Es gibt einen Moment in der Geschichte eines jeden Softwareunternehmens, in dem die Schöpfer realisieren, dass der wahre Engpass nicht die Technologie ist: Es ist die Zeit und die kognitive Energie des Menschen, der sie bedient. Picsart hat diesen Moment mit einer seltenen Klarheit erreicht.

Am 16. März 2026 enthüllte TechCrunch, dass Picsart — die Designplattform mit über 130 Millionen Nutzern, seit 2021 als Einhorn bewertet — die Warteliste für ihren Markt für Künstliche Intelligenz-Agenten eröffnet hat. Der Vorschlag ist klar: Anstatt dem Schöpfer mehr Schaltflächen zu geben, um zu drücken, bietet die Plattform autonome Agenten, die diese Schaltflächen für ihn bedienen, während er genehmigt oder den Kurs neu lenkt.

Was wie ein Produktupdate aussieht, ist in Wirklichkeit eine Wette darauf, wie sich die kreative Arbeit in den nächsten fünf Jahren organisieren wird.

Die Mechanik, die andere nicht beschreiben

Der Markt startet mit vier Agenten. Flair verbindet sich mit Shopify, um Geschäftstrends zu analysieren, Bildbearbeitungen für Produkte vorzuschlagen und die Grundlage für zukünftige A/B-Tests zu legen. Resize Pro passt Bilder und Videos an die Dimensionen jeder Plattform an, indem es generative Erweiterungen nutzt und den Zuschnitt vermeidet, der die ursprüngliche Komposition zerstört. Remix wendet visuelle Stile — Vintage-Film, Cyberpunk, Aquarell — auf komplette Content-Bibliotheken an. Swap verändert Hintergründe von Fotos in großem Umfang.

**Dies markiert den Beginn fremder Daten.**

/-- **Crude polynomial bound `‖ξ₀ⱼ(n;d,r)‖ ≤ n¹⁴`** (`n, d, r ≥ 1`): from `‖ξ₀ⱼ(n)‖ ≤ 1806^{ω(n)}τ(n)³`
(`Lemma83.norm_xiZero_le`), `1806 < 2¹¹`, `2^{ω(n)} ≤ τ(n) ≤ n`. [cite: Zhang2022LandauSiegel, App. A pp.102–103] -/
theorem norm_xiZero_le_pow_fourteen (c' : ℝ) (D j : ℕ) {d r n : ℕ} (hd : d ≠ 0) (hr : r ≠ 0)
    (hn : n ≠ 0) : ‖xiZero c' D j n d r‖ ≤ (n : ℝ) ^ 14 := by
  have h := Lemma83.norm_xiZero_le c' D (j := j) hd hr hn
  have hτ : (n.divisors.card : ℝ) ≤ n := by exact_mod_cast Nat.card_divisors_le_self n
  have hω : (1806 : ℝ) ^ n.primeFactors.card ≤ (n : ℝ) ^ 11 := by
    -- `2^{ω(n)} ≤ τ(n) ≤ n`
    have h2 : 2 ^ n.primeFactors.card ≤ n.divisors.card := by
      rw [Nat.card_divisors hn, ← Finset.prod_const]
      refine Finset.prod_le_prod' fun p hp => ?_
      have := (Nat.prime_of_mem_primeFactors hp).factorization_pos_of_dvd hn
        (Nat.dvd_of_mem_primeFactors hp)
      omega
    have h3 : ((2 : ℝ) ^ n.primeFactors.card) ≤ n := by
      exact_mod_cast h2.trans (Nat.card_divisors_le_self n)
    calc (1806 : ℝ) ^ n.primeFactors.card ≤ ((2 : ℝ) ^ 11) ^ n.primeFactors.card :=
          pow_le_pow_left₀ (by norm_num) (by norm_num) _
      _ = ((2 : ℝ) ^ n.primeFactors.card) ^ 11 := by rw [← pow_mul, mul_comm, pow_mul]
      _ ≤ (n : ℝ) ^ 11 := pow_le_pow_left₀ (by positivity) h3 _
  calc ‖xiZero c' D j n d r‖ ≤ (1806 : ℝ) ^ n.primeFactors.card * (n.divisors.card : ℝ) ^ 3 := h
    _ ≤ (n : ℝ) ^ 11 * (n : ℝ) ^ 3 := by
        gcongr
    _ = (n : ℝ) ^ 14 := by ring


/-! ## The window: Shiu's theorem for `n ↦ ‖ξ₀ⱼ(n;d,r)‖` -/

/-- **Short logarithmic means of `|ξ₀ⱼ(·;d,r)|` are `O(relative length · log x)`**, uniformly in
`j, d, r`: there are absolute `C, x₀` such that for `D ≥ ⌈e^{5|c′|π+3}⌉` (so `21B·log(4P) ≤ 378π`),
`x₀ ≤ x ≤ P`, `x + x^{1/4} ≤ x' ≤ 2x`: `Σ_{x<n≤x'} ‖ξ₀ⱼ(n;d,r)‖/n ≤ C·((x'−x)/x)·log x` — Shiu's theorem
for the divisor class (`a = 2`, `d = 3`, `C₅ = 1806`) applied to the multiplicative `‖ξ₀ⱼ(·;d,r)‖`
(`≤ 2 + 21B log q + M_x/q` at primes, `≤ 1806(ν+1)³` at prime powers).
[cite: Zhang2022LandauSiegel, §7 p.33; App. A pp.102–103] [cite: Shiu1980, Theorem 1] -/
theorem xiZero_window_logMean_le (c' : ℝ) : ∃ C x₀ : ℝ, 0 ≤ C ∧ 2 ≤ x₀ ∧
    ∀ (D : ℕ), ⌈Real.exp (5 * |c'| * π + 3)⌉₊ ≤ D → ∀ (j d r : ℕ), d ≠ 0 → r ≠ 0 →
      ∀ x x' : ℝ, x₀ ≤ x → x + x ^ (1 / 4 : ℝ) ≤ x' → x' ≤ 2 * x → x ≤ bigP D →
        ∑ n ∈ Finset.Ioc ⌊x⌋₊ ⌊x'⌋₊, ‖xiZero c' D j n d r‖ / n ≤ C * ((x' - x) / x) * Real.log x := by
  obtain ⟨C, x₀, hC0, hx₀, hS⟩ :=
    Literature.NumberTheory.Sieve.ShiuDivisorClass.shiu_divisor_class_logMean_Ioc 2 3 1806
  set Mx : ℝ := 12 + 56 * LogEulerProduct.tailConst 3 with hMx
  have hMx0 : 0 ≤ Mx := by
    rw [hMx]; linarith [LogEulerProduct.tailConst_nonneg 3]
  refine ⟨C * Real.exp (378 * π + Mx), x₀, by positivity, hx₀, ?_⟩
  intro D hD j d r hd hr x x' hx hxx' hx'x hxP
  obtain ⟨hL3, hBle⟩ := XiZeroMajorant.three_le_ell_and_Bsum_le hD
  have hB0 : 0 ≤ XiZeroMajorant.Bsum c' D := XiZeroMajorant.Bsum_nonneg c' D
  have hx2 : 2 ≤ x := le_trans hx₀ hx
  have hlogx : 0 < Real.log x := Real.log_pos (by linarith)
  -- the multiplicative function `f(n) = ‖ξ₀ⱼ(n;d,r)‖`
  set f : ℕ → ℝ := fun n => ‖xiZero c' D j n d r‖ with hf
  have hf0 : ∀ n, 0 ≤ f n := fun n => norm_nonneg _
  have hmul : ∀ m n : ℕ, m.Coprime n → f (m * n) = f m * f n := by
    intro m n hmn
    simp only [hf]
    rw [Lemma83.xiZero_mul_of_coprime c' D j hd hr hmn, norm_mul]
  have hpow : ∀ p ν : ℕ, p.Prime → 1 ≤ ν → f (p ^ ν) ≤ 1806 * ((ν : ℝ) + 1) ^ 3 := by
    intro p ν hp hν
    exact Lemma83.norm_xiZero_prime_pow_le c' D (j := j) hp (by omega) d r
  set K : ℝ := 21 * XiZeroMajorant.Bsum c' D with hK
  have hK0 : 0 ≤ K := by positivity
  have hprime : ∀ p : ℕ, p.Prime → (p : ℝ) ≤ x → f p ≤ (2 : ℕ) + K * Real.log p + Mx / p := by
    intro p hp _
    have hp2 : (2 : ℝ) ≤ p := by exact_mod_cast hp.two_le
    have hlogp : 0 ≤ Real.log p := Real.log_nonneg (by linarith)
    have hMp : 0 ≤ Mx / p := div_nonneg hMx0 (by linarith)
    by_cases hpr : p ∣ r
    · have h := XiZeroMajorant.norm_xiZero_prime_le_of_dvd c' D hp j (d := d) hpr
      simp only [hf]
      refine h.trans ?_
      rw [hK]; push_cast
      nlinarith [mul_nonneg hB0 hlogp]
    · have h := XiZeroMajorant.norm_xiZero_prime_le_of_not_dvd c' D hp j (d := d) hpr
      simp only [hf]
      refine h.trans ?_
      rw [hK, hMx]; push_cast
      nlinarith [mul_nonneg hB0 hlogp]
  have h := hS f hf0 hmul hpow K Mx hK0 hMx0 x x' hx hxx' hx'x hprime
  -- `K log(4x) ≤ 378π`
  have hL0 : 0 < ell D := by linarith
  have hL9 : 0 < ell D ^ 9 := pow_pos hL0 9
  have hP : Real.log (4 * x) ≤ 2 * ell D ^ 9 := by
    have h4x : 0 < 4 * x := by linarith
    have h1 : Real.log (4 * x) ≤ Real.log (4 * bigP D) :=
      Real.log_le_log h4x (by linarith)
    rw [bigP, Real.log_mul (by norm_num) (Real.exp_pos _).ne', Real.log_exp] at h1
    have h4 : Real.log 4 ≤ ell D ^ 9 := by
      have : Real.log 4 ≤ 4 := by
        have := Real.log_le_sub_one_of_pos (show (0:ℝ) < 4 by norm_num); linarith
      have h27 : (3 : ℝ) ^ 9 ≤ ell D ^ 9 := pow_le_pow_left₀ (by norm_num) hL3 9
      linarith
    linarith
  have hKlog : K * Real.log (4 * x) + Mx ≤ 378 * π + Mx := by
    have : K * Real.log (4 * x) ≤ 21 * (9 * π / ell D ^ 9) * (2 * ell D ^ 9) := by
      have hlog4x : 0 ≤ Real.log (4 * x) := Real.log_nonneg (by linarith)
      calc K * Real.log (4 * x) ≤ 21 * (9 * π / ell D ^ 9) * Real.log (4 * x) := by
            rw [hK]; gcongr
        _ ≤ 21 * (9 * π / ell D ^ 9) * (2 * ell D ^ 9) := by gcongr
    have h2 : 21 * (9 * π / ell D ^ 9) * (2 * ell D ^ 9) = 378 * π := by field_simp; ring
    linarith
  have hxx0 : 0 ≤ (x' - x) / x := div_nonneg (by
    have : 0 ≤ x ^ (1/4 : ℝ) := Real.rpow_nonneg (by linarith) _
    linarith) (by linarith)
  calc ∑ n ∈ Finset.Ioc ⌊x⌋₊ ⌊x'⌋₊, f n / n
      ≤ C * Real.exp (K * Real.log (4 * x) + Mx) * ((x' - x) / x) * Real.log x ^ (2 : ℕ) /
          Real.log x := h
    _ = C * Real.exp (K * Real.log (4 * x) + Mx) * ((x' - x) / x) * Real.log x := by
        field_simp
    _ ≤ C * Real.exp (378 * π + Mx) * ((x' - x) / x) * Real.log x := by
        gcongr


/-! ## Auxiliary pointwise estimates -/

/-- The size of one term: `‖χ(l)ξ₀ⱼ(l;d,r)l^{−(1−β₆+w)}‖ ≤ ‖ξ₀ⱼ(l)‖·l⁻¹·l^{α}` for `l ≥ 1`, `‖w‖ ≤ α`
(`Re(1−β₆+w) = 1 + Re w ≥ 1 − α`). [cite: Zhang2022LandauSiegel, §12 p.70] -/
theorem norm_term_le (c' : ℝ) {D : ℕ} [NeZero D] (χ : DirichletCharacter ℂ D) (j d r : ℕ)
    {l : ℕ} (hl : 1 ≤ l) {w : ℂ} {α : ℝ} (hw : ‖w‖ ≤ α) :
    ‖χ (l : ZMod D) * xiZero c' D j l d r / (l : ℂ) ^ (1 - beta6 D + w)‖ ≤
      ‖xiZero c' D j l d r‖ * ((l : ℝ)⁻¹ * (l : ℝ) ^ α) := by
  have hl0 : (0 : ℝ) < l := by exact_mod_cast hl
  have hl1 : (1 : ℝ) ≤ l := by exact_mod_cast hl
  have hre : (1 - beta6 D + w).re = 1 + w.re := by
    simp [Typed.Sec12A.beta6_re]
  rw [norm_div, norm_mul, Complex.norm_natCast_cpow_of_pos (by omega), hre]
  have hχ : ‖χ (l : ZMod D)‖ ≤ 1 := DirichletCharacter.norm_le_one χ _
  have hwre : -w.re ≤ α := by
    have := Complex.abs_re_le_norm w
    have h2 : |w.re| ≤ α := this.trans hw
    linarith [neg_abs_le (w.re), (abs_le.mp h2).1]
  have hpow : (l : ℝ) ^ (1 + w.re) = (l : ℝ) * (l : ℝ) ^ w.re := by
    rw [Real.rpow_add hl0, Real.rpow_one]
  have hden : 0 < (l : ℝ) ^ (1 + w.re) := Real.rpow_pos_of_pos hl0 _
  rw [div_le_iff₀ hden, hpow]
  have hinv : (l : ℝ) ^ w.re * (l : ℝ) ^ α ≥ 1 := by
    rw [← Real.rpow_add hl0]
    exact Real.one_le_rpow hl1 (by linarith)
  have hξ : 0 ≤ ‖xiZero c' D j l d r‖ := norm_nonneg _
  calc ‖χ (l : ZMod D)‖ * ‖xiZero c' D j l d r‖ ≤ 1 * ‖xiZero c' D j l d r‖ := by gcongr
    _ = ‖xiZero c' D j l d r‖ * 1 := by ring
    _ ≤ ‖xiZero c' D j l d r‖ * ((l : ℝ) ^ w.re * (l : ℝ) ^ α) :=
        mul_le_mul_of_nonneg_left hinv hξ
    _ = ‖xiZero c' D j l d r‖ * ((l : ℝ)⁻¹ * (l : ℝ) ^ α) * ((l : ℝ) * (l : ℝ) ^ w.re) := by
        field_simp

/-- The tail: for `Λ ≥ 68`, `1 ≤ x`, `x² ≤ l` and `e ≤ l`:
`l¹⁴·e^{−Λ log²(x/l)} ≤ x⁻²l⁻²` (`log(l/x) ≥ ½log l ≥ ½`). [cite: Zhang2022LandauSiegel, §12 p.70 (proof of Lemma 12.3, smoothing step)] -/
theorem pow_mul_gauss_le_tail {Λ x : ℝ} (hΛ : 68 ≤ Λ) (hx : 1 ≤ x) {l : ℝ} (hxl : x ^ 2 ≤ l)
    (hle : Real.exp 1 ≤ l) :
    l ^ (14 : ℝ) * rexp (-Λ * Real.log (x / l) ^ 2) ≤ x ^ (-2 : ℝ) * l ^ (-2 : ℝ) := by
  have hl0 : 0 < l := lt_of_lt_of_le (Real.exp_pos 1) hle
  have hx0 : 0 < x := by linarith
  have hlogl : 1 ≤ Real.log l := by
    rw [Real.le_log_iff_exp_le hl0]; exact hle
  have hlogx0 : 0 ≤ Real.log x := Real.log_nonneg hx
  have hlogx : 2 * Real.log x ≤ Real.log l := by
    have := Real.log_le_log (by positivity) hxl
    rwa [Real.log_pow, Nat.cast_ofNat] at this
  have hq : Real.log (x / l) = Real.log x - Real.log l := Real.log_div hx0.ne' hl0.ne'
  have hq2 : (Real.log l / 2) ^ 2 ≤ Real.log (x / l) ^ 2 := by
    rw [hq]
    have h1 : Real.log l / 2 ≤ Real.log l - Real.log x := by linarith
    have h2 : Real.log l - Real.log x = -(Real.log x - Real.log l) := by ring
    calc (Real.log l / 2) ^ 2 ≤ (Real.log l - Real.log x) ^ 2 :=
          pow_le_pow_left₀ (by linarith) h1 2
      _ = (Real.log x - Real.log l) ^ 2 := by rw [h2, neg_sq]
  rw [Real.rpow_def_of_pos hl0, Real.rpow_def_of_pos hl0, Real.rpow_def_of_pos hx0,
    ← Real.exp_add, ← Real.exp_add, Real.exp_le_exp]
  -- `14 log l − Λ log²(x/l) ≤ −2 log x − 2 log l`
  have h3 : Λ * Real.log (x / l) ^ 2 ≥ 17 * Real.log l := by
    calc Λ * Real.log (x / l) ^ 2 ≥ 68 * (Real.log l / 2) ^ 2 := by
          have := mul_le_mul hΛ hq2 (by positivity) (by linarith)
          linarith
      _ = 17 * (Real.log l * Real.log l) := by ring
      _ ≥ 17 * (1 * Real.log l) := by gcongr
      _ = 17 * Real.log l := by ring
  nlinarith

Das ist keine Funktionsliste. Es ist eine Beschreibung der wöchentlichen Arbeit eines Social-Media-Managers oder eines Operators im E-Commerce mittelgroßer Unternehmen. Vier Kategorien von Aufgaben, die, manuell ausgeführt, je nach Inhalt zwischen acht und zwölf Stunden pro Woche in Anspruch nehmen. Die Wirtschaftlichkeit ist sofort erkennbar: Wenn die Zeit eines Freiberuflers 25 Dollar pro Stunde wert ist, entsprechen diese zwölf Stunden 300 Dollar wöchentlicher wiederholter Arbeit. Das Premium-Abonnement von Picsart kostet etwa 10 Dollar pro Monat. Die Rechnung erklärt sich von selbst.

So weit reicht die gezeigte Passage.